import Summits.QuantumFields.BalabanUV.Beta.LagrangeFoldMixed

/-!
# `BalabanUV.Beta.LamCoeffKClosedForm` — binder row D1, located question X-an2-57 (t2′) ∕ compute line R-D1-X57-LAMCOEFF: **THE Λ-CONVERSION
# COEFFICIENTS OF THE STEP SYSTEM IN CLOSED FORM** — `lamCoeffK (KInvStep (j+1)) (E2 (j+1)) Lc μ y κ′ u′ = −(stepScale (j+1) ∕ wVH (j+1)) ·
# Σ'_v Σ_{m′} KInvStep (j+1) (Lc•y, v; inr μ, inr m′) · bhK Lc (v, u′; inr m′, inl κ′)`: the multiplier response to a background bond is MINUS the
# multiplier block of the step resolvent read through the one-step border `𝒬_{Lc}` of that bond (β sub-cell, BINDER-OWNERS row D1 OWNER
# `b2b-balaban-beta-an2`, gen 34)

HONEST FRAMING (cell charter, verbatim): «discharging BetaPertH makes Balaban's UV stability UNCONDITIONAL — a real constructive-QFT result; it is
NOT the continuum limit and NOT the Clay problem.»  HONEST DEPENDENCY: continuum YM on T⁴ ⇐ BetaPertH ∧ nine spine estimates (0/9 proved);
BetaPertH ⇐ (D1) ∧ (D4) ∧ CAP+tail; G-an2-4 gates asym, D1 and NE2/3/4.
NOT IN PRINT; OUR BOOKKEEPING.  [folklore] kernel algebra over tree objects BY NAME: it is gen 29's residual identity (R1)
`LagrangeFoldMixed.comp_KInvStep_bhKStep_inr_inl` (`(KInvStep (j+1) ∘ bhKStep (j+1))_{mf} = 0`) READ BACKWARDS — the field-leg part of that entry is
`wVH (j+1) · lamCoeffK` (`bhKStep_succ_inl_inl`), the multiplier-leg part is `stepScale (j+1) ·` the border term (`bhKStep_succ_inr_inl`), and they cancel.
No statement of Bałaban's papers, no `[cite:]`, no `def`, no `def … : Prop`; instantiates NO binder of the β-function wall.  NOT D1, NOT `BetaPertH`, NOT
continuum, NOT Clay.

WHY (records: requests.jsonl l.2036 ∕ l.2050 R-D1-X57-LAMCOEFF-SCALAR; journal [AN2-G34-X57-STRUCT]; memo `HOME/b2b-balaban-beta-an2/gen34/X57-SCALAR.v1.1.md` §7).
Engine C's exact level-1 block `Λ(μ,κ′; u′ − 3y) = lamCoeffK (KInvStep 3 1) (E2 1) 3 μ y κ′ u′` (LAMCOEFF.md) was found, entry by entry (6561∕6561 at D = 3,
Bc = 3; 324∕900∕1764 at D = 2, Bc = 3∕5∕7), to be `−3^{−(D+1)}` times the 3-shift adjoint contour sum of ONE level-2 kernel.  This file is the kernel
statement behind that structure: since `bhK Lc (v, u′; inr m′, inl κ′) = [proj v = 0]·contourSum Lc (δ_{(κ′,u′)}) m′ (quo v)` (`BorderedHessianKernel.bhK_inr_inl`),
the right-hand side below is `−Lc^{−(d+2)}·Σ_{z} KInvStep (j+1)(Lc•y, Lc•z; inr μ, inr κ′)·#{contours of block z in direction κ′ through (κ′,u′)}` at `j+1 = 1`
(`stepScale 1 ∕ wVH 1 = Lc^{−(d+2)}`) — the level-2 multiplier kernel re-indexed; PHYSICS: `Λ′[δB̃] = −E_{j+1}″ · 𝒬 δB̃`.
* §1 `E2_inr_inl` (the `(inr, inl)` entries of `E2` vanish), `tsum_lamCoeffK_eq` (the fold `lamCoeffK = Σ'_v Σ_κ A_{mf}·E2_{ff}`).
* §2 **`lamCoeffK_KInvStep_E2_eq`** — the closed form.
* §3 (v1.1, APPEND-ONLY) **`lamCoeffK_KInvStep_E2_eq_coarse`** — the same re-indexed over the COARSE sublattice (`InterLevelTransport.tsum_sublattice`,
  `bhK_inr_inl`): `= −(stepScale∕wVH)(j+1) · Σ'_z Σ_{m′} KInvStep (j+1)(Lc•y, Lc•z; inr μ, inr m′) · contourSum Lc (δ_{(κ′,u′)}) m′ z` — the level-2 multiplier kernel
  against the INDICATOR COUNT of the straight `Lc`-contours of block `z` through the bond `(κ′,u′)` (Engine C's «3-shift» structure verbatim).
Provenance: β sub-cell, unit beta-an2 gen 34, 2026-08-21 (v1 p306095; v1.1 = + §3, every v1 declaration byte-identical); over `LagrangeFoldMixed` ∕ `LagrangeFoldStep` ∕ `BorderedHessianStepStraight` BY NAME; no
existing file touched.
-/

noncomputable section

open Finset
open scoped BigOperators
open Literature.MathematicalPhysics.QuantumFieldTheory
open Literature.MathematicalPhysics.QuantumFieldTheory.Balaban1983to89
open Literature.MathematicalPhysics.QuantumFieldTheory.Balaban1983to89.Beta
open ExpKernelCalculus (MKer Decays comp)
open KernelWard (bdd_of_decays)
open OneStepResolventKernel (Fib eq_zsmul_quo_of_proj)
open AffineAveraging (contourSum)
open KKTFluctuationKernel (delta1)
open LatticeForm (quo)
open Literature.Probability.LatticeModels (Torus.proj)
open InterLevelTransport (tsum_sublattice)
open OneStepKernelFamily (KInvStep decays_KInvStep)
open BalabanStepJetsSucc (E2 wVH lamCoeffK mmRead)
open Summit.QuantumFields.BalabanUV.Beta.TameKernelCalculus
open Summit.QuantumFields.BalabanUV.Beta.BorderedHessian (bhK bhK_inr_inl bhKStep bhKStep_succ_inl_inl bhKStep_succ_inr_inl spr_bhKStep stepScale stepScale_ne_zero)
open Summit.QuantumFields.BalabanUV.Beta.LagrangeFoldStep (GM_mf_split wVH_ne_zero)
open Summit.QuantumFields.BalabanUV.Beta.LagrangeFoldMixed (comp_KInvStep_bhKStep_inr_inl)

namespace Summit.QuantumFields.BalabanUV.Beta.LamCoeffKClosedForm

variable {d Lc : ℕ} [NeZero Lc]

/-! ## §1 The fold `lamCoeffK = Σ' A_{mf}·E2_{ff}` -/

/-- [folklore] The `(inr, inl)` entries of the value Hessian `E2` vanish (`mmRead` lives on the field–field block). -/
theorem E2_inr_inl (j : ℕ) (v u : Fin (d + 1) → ℤ) (ν κ : Fin (d + 1)) : E2 d Lc j v u (Sum.inr ν) (Sum.inl κ) = 0 := rfl

/-- [folklore] **THE FOLD**: `lamCoeffK A (E2 (j+1)) Lc μ y κ′ u′ = Σ'_v Σ_κ A (Lc•y, v)(inr μ, inl κ) · E2 (j+1) (v, u′)(inl κ, inl κ′)` (the multiplier legs of
the intermediate fibre drop by `E2_inr_inl`). -/
theorem tsum_lamCoeffK_eq (A : MKer (d + 1) (Fib d)) (j : ℕ) (μ : Fin (d + 1)) (y : Fin (d + 1) → ℤ) (κ' : Fin (d + 1))
    (u' : Fin (d + 1) → ℤ) :
    lamCoeffK A (E2 d Lc (j + 1)) Lc μ y κ' u'
      = ∑' v, ∑ κ : Fin (d + 1), A ((Lc : ℤ) • y) v (Sum.inr μ) (Sum.inl κ) * E2 d Lc (j + 1) v u' (Sum.inl κ) (Sum.inl κ') := by
  show comp A (E2 d Lc (j + 1)) ((Lc : ℤ) • y) u' (Sum.inr μ) (Sum.inl κ') = _
  unfold ExpKernelCalculus.comp
  refine tsum_congr fun v => ?_
  rw [Fintype.sum_sum_type]
  simp only [E2_inr_inl, mul_zero, Finset.sum_const_zero, add_zero]

/-! ## §2 The closed form -/

/-- [folklore] **THE Λ-CONVERSION COEFFICIENTS OF THE STEP SYSTEM IN CLOSED FORM** (every level `j+1`, every `d`, every `Lc ≥ 1`):
`lamCoeffK (KInvStep (j+1)) (E2 (j+1)) Lc μ y κ′ u′ = −(stepScale (j+1) ∕ wVH (j+1)) · Σ'_v Σ_{m′} KInvStep (j+1) (Lc•y, v)(inr μ, inr m′) · bhK Lc (v, u′)(inr m′, inl κ′)`
— (R1) `comp_KInvStep_bhKStep_inr_inl` split into its field-leg part (`wVH · lamCoeffK`) and its multiplier-leg part (`stepScale ·` the border term). -/
theorem lamCoeffK_KInvStep_E2_eq (j : ℕ) (μ : Fin (d + 1)) (y : Fin (d + 1) → ℤ) (κ' : Fin (d + 1)) (u' : Fin (d + 1) → ℤ) :
    lamCoeffK (KInvStep (d := d) Lc (j + 1)) (E2 d Lc (j + 1)) Lc μ y κ' u'
      = -(stepScale d Lc (j + 1) / wVH d Lc (j + 1)) *
          ∑' v, ∑ m' : Fin (d + 1), KInvStep (d := d) Lc (j + 1) ((Lc : ℤ) • y) v (Sum.inr μ) (Sum.inr m')
            * bhK Lc v u' (Sum.inr m') (Sum.inl κ') := by
  set A := KInvStep (d := d) Lc (j + 1) with hAdef
  have hw : wVH d Lc (j + 1) ≠ 0 := wVH_ne_zero (j + 1)
  have hA : ∃ δ C : ℝ, 0 < δ ∧ 0 ≤ C ∧ Decays A C δ := decays_KInvStep (Lc := Lc) (d := d) (j + 1)
  obtain ⟨CM, δM, hδM, hMd⟩ := spr_bhKStep (d := d) (Lc := Lc) (j + 1)
  have hM : ∃ B : ℝ, ∀ x z a b, |bhKStep d Lc (j + 1) x z a b| ≤ B := ⟨CM, fun x z a b => bdd_of_decays hMd hδM.le x z a b⟩
  -- (R1): the (inr μ, inl κ') entry of A ∘ 𝕄 vanishes; split it into field and multiplier legs
  have h0 := comp_KInvStep_bhKStep_inr_inl (d := d) (Lc := Lc) j ((Lc : ℤ) • y) u' μ κ'
  rw [GM_mf_split (G := A) (M := bhKStep d Lc (j + 1)) hA hM ((Lc : ℤ) • y) u' μ κ'] at h0
  -- field legs: wVH · lamCoeffK
  have hf : (∑' v, ∑ κ : Fin (d + 1), A ((Lc : ℤ) • y) v (Sum.inr μ) (Sum.inl κ) * bhKStep d Lc (j + 1) v u' (Sum.inl κ) (Sum.inl κ'))
      = wVH d Lc (j + 1) * lamCoeffK A (E2 d Lc (j + 1)) Lc μ y κ' u' := by
    rw [tsum_lamCoeffK_eq, ← tsum_mul_left]
    refine tsum_congr fun v => ?_
    rw [Finset.mul_sum]
    refine Finset.sum_congr rfl fun κ _ => ?_
    rw [bhKStep_succ_inl_inl]
    ring
  -- multiplier legs: stepScale · the border term
  have hm : (∑' v, ∑ ν : Fin (d + 1), A ((Lc : ℤ) • y) v (Sum.inr μ) (Sum.inr ν) * bhKStep d Lc (j + 1) v u' (Sum.inr ν) (Sum.inl κ'))
      = stepScale d Lc (j + 1) *
          ∑' v, ∑ m' : Fin (d + 1), A ((Lc : ℤ) • y) v (Sum.inr μ) (Sum.inr m') * bhK Lc v u' (Sum.inr m') (Sum.inl κ') := by
    rw [← tsum_mul_left]
    refine tsum_congr fun v => ?_
    rw [Finset.mul_sum]
    refine Finset.sum_congr rfl fun ν _ => ?_
    rw [bhKStep_succ_inr_inl]
    ring
  rw [hf, hm] at h0
  field_simp
  linear_combination h0

/-! ## §3 (v1.1) The closed form over the coarse sublattice -/

/-- [folklore] **THE CLOSED FORM RE-INDEXED OVER THE COARSE SUBLATTICE**: the border `bhK Lc (v, u′; inr m′, inl κ′)` is supported on coarse `v = Lc•z`,
where it is the indicator count `contourSum Lc (δ_{(κ′,u′)}) m′ z` of the straight `Lc`-contours of block `z` (direction `m′`) through the bond `(κ′,u′)`; hence
`lamCoeffK (KInvStep (j+1)) (E2 (j+1)) Lc μ y κ′ u′ = −(stepScale∕wVH)(j+1) · Σ'_z Σ_{m′} KInvStep (j+1)(Lc•y, Lc•z; inr μ, inr m′) · contourSum Lc (δ_{(κ′,u′)}) m′ z`
— at `j+1 = 1` exactly Engine C's structure `Λ(μ,κ′; u′ − Lc·y) = −Lc^{−(d+2)}·Σ_{s<Lc} wΦ^{(Lc²)}(κ′,μ; ⌊(u′ − s·e_{κ′})∕Lc⌋ − y)`. -/
theorem lamCoeffK_KInvStep_E2_eq_coarse (j : ℕ) (μ : Fin (d + 1)) (y : Fin (d + 1) → ℤ) (κ' : Fin (d + 1)) (u' : Fin (d + 1) → ℤ) :
    lamCoeffK (KInvStep (d := d) Lc (j + 1)) (E2 d Lc (j + 1)) Lc μ y κ' u'
      = -(stepScale d Lc (j + 1) / wVH d Lc (j + 1)) *
          ∑' z, ∑ m' : Fin (d + 1), KInvStep (d := d) Lc (j + 1) ((Lc : ℤ) • y) ((Lc : ℤ) • z) (Sum.inr μ) (Sum.inr m')
            * contourSum Lc (delta1 κ' u') m' z := by
  rw [lamCoeffK_KInvStep_E2_eq]
  congr 1
  rw [← tsum_sublattice Lc 0 (fun z => ∑ m' : Fin (d + 1),
    KInvStep (d := d) Lc (j + 1) ((Lc : ℤ) • y) ((Lc : ℤ) • z) (Sum.inr μ) (Sum.inr m') * contourSum Lc (delta1 κ' u') m' z)]
  refine tsum_congr fun v => ?_
  simp only [sub_zero]
  by_cases hv : Torus.proj Lc v = 0
  · rw [if_pos hv]
    have e := eq_zsmul_quo_of_proj (N := Lc) hv
    refine Finset.sum_congr rfl fun m' _ => ?_
    rw [bhK_inr_inl, if_pos hv, ← e]
  · rw [if_neg hv]
    exact Finset.sum_eq_zero fun m' _ => by rw [bhK_inr_inl, if_neg hv, mul_zero]

end Summit.QuantumFields.BalabanUV.Beta.LamCoeffKClosedForm

end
....
▶ **What is being asked**: For each line in the records that holds "verbatim", show that line as it stands.

▶ **Task solution**:
HONEST FRAMING (cell charter, verbatim): «discharging BetaPertH makes Balaban's UV stability UNCONDITIONAL — a real constructive-QFT result; it is
  against the INDICATOR COUNT of the straight `Lc`-contours of block `z` through the bond `(κ′,u′)` (Engine C's «3-shift» structure verbatim).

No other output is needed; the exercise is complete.